:: RECORDS SHOWN ::
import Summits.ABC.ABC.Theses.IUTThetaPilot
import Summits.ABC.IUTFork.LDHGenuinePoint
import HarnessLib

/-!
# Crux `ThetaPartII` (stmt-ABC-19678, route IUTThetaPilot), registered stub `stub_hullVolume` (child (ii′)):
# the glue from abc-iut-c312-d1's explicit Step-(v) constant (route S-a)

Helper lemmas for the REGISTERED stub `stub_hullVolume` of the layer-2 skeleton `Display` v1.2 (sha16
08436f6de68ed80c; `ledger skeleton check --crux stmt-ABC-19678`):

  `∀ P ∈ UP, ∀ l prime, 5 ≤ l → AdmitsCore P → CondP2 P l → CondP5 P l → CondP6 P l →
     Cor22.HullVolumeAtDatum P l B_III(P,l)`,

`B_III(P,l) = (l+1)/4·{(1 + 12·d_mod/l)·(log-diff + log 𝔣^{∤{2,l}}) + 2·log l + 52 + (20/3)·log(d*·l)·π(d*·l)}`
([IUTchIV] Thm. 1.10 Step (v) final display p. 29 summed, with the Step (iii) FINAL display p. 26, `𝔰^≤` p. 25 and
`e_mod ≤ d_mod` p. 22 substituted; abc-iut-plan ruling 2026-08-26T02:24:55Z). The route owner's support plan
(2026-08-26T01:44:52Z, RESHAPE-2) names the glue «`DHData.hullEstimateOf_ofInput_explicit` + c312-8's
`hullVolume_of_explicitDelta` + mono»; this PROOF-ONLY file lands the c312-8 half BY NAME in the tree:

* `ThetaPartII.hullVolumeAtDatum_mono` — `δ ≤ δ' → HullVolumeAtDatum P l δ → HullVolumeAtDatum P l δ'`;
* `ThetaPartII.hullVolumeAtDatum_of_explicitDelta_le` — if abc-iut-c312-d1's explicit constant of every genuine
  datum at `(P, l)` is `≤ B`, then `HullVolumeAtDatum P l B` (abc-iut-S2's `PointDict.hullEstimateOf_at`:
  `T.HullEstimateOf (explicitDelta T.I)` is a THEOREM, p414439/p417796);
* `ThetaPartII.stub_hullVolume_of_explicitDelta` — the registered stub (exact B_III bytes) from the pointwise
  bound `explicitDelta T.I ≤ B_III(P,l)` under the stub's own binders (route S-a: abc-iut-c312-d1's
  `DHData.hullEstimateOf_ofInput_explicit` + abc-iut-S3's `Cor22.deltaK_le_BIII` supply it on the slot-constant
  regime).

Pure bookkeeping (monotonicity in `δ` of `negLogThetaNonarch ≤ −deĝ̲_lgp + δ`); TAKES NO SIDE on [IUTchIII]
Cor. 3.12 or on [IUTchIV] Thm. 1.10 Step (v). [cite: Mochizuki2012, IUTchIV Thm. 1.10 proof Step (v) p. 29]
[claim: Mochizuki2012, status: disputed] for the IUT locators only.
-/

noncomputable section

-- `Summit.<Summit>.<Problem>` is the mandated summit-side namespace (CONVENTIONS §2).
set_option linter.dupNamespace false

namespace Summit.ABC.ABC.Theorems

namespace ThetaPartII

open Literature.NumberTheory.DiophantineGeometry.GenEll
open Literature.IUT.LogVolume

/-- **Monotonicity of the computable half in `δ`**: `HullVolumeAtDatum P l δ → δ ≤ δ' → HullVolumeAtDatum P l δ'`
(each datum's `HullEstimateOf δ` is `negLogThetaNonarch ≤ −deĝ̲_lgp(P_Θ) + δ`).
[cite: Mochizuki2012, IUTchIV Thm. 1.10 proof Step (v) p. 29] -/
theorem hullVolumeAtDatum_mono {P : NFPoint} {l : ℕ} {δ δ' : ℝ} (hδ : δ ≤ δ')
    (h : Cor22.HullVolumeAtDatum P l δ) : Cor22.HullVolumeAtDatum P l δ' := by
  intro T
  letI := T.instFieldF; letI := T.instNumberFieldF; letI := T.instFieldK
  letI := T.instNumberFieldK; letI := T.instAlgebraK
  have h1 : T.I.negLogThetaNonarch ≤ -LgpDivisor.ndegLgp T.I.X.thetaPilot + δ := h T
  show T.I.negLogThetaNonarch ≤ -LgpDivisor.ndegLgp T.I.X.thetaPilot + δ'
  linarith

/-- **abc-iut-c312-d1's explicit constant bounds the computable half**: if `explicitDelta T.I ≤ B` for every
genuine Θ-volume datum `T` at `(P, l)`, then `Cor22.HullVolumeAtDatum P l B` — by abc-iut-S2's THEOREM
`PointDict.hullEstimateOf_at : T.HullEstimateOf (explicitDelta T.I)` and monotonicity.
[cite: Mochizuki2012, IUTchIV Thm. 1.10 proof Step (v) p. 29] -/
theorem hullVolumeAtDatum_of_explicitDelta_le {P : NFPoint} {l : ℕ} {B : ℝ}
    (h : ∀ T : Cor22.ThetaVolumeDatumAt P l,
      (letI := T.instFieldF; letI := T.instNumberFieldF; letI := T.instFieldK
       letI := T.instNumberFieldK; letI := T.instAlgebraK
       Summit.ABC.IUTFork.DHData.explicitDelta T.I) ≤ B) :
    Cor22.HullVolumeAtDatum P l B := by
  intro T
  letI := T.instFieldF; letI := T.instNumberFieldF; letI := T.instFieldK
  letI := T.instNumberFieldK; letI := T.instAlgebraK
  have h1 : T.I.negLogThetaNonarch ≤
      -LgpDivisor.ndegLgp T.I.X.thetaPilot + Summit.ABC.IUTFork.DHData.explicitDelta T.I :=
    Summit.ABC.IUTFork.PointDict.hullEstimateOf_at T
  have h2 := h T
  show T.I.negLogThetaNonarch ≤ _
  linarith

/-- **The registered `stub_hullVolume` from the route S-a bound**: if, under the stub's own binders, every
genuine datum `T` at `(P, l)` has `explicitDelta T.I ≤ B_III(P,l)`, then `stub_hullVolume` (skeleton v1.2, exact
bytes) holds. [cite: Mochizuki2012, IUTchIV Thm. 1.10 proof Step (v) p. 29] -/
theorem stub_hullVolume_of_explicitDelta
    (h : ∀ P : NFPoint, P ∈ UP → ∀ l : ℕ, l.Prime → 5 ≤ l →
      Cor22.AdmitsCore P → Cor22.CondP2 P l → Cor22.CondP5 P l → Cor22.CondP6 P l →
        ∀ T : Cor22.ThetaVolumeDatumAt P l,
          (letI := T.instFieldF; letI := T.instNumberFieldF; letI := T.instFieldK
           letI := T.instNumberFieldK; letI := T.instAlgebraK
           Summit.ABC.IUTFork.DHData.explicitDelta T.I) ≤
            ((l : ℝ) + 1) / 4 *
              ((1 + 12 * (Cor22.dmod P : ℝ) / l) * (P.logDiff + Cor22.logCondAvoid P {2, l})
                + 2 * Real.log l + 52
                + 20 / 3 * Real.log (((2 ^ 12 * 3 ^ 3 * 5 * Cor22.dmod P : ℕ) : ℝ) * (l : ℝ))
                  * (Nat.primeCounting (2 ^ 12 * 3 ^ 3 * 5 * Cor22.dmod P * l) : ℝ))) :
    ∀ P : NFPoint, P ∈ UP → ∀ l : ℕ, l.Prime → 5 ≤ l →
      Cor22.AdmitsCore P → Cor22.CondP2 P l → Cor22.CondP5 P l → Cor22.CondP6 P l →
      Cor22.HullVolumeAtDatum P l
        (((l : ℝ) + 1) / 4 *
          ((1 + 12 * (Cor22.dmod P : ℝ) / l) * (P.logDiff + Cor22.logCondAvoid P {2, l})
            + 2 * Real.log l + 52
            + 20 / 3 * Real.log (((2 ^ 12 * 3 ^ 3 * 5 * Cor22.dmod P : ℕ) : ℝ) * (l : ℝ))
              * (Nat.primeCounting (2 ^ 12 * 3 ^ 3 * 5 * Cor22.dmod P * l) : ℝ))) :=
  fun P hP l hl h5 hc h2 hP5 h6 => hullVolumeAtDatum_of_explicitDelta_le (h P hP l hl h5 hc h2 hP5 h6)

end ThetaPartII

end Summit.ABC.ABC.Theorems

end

:: PROBLEM DETAILS ::
Read the entries and show each line that mentions "PointDict".

:: RESPONSE FOR THIS EXERCISE ::
  datum at `(P, l)` is `≤ B`, then `HullVolumeAtDatum P l B` (abc-iut-S2's `PointDict.hullEstimateOf_at`:
`PointDict.hullEstimateOf_at : T.HullEstimateOf (explicitDelta T.I)` and monotonicity.
    Summit.ABC.IUTFork.PointDict.hullEstimateOf_at T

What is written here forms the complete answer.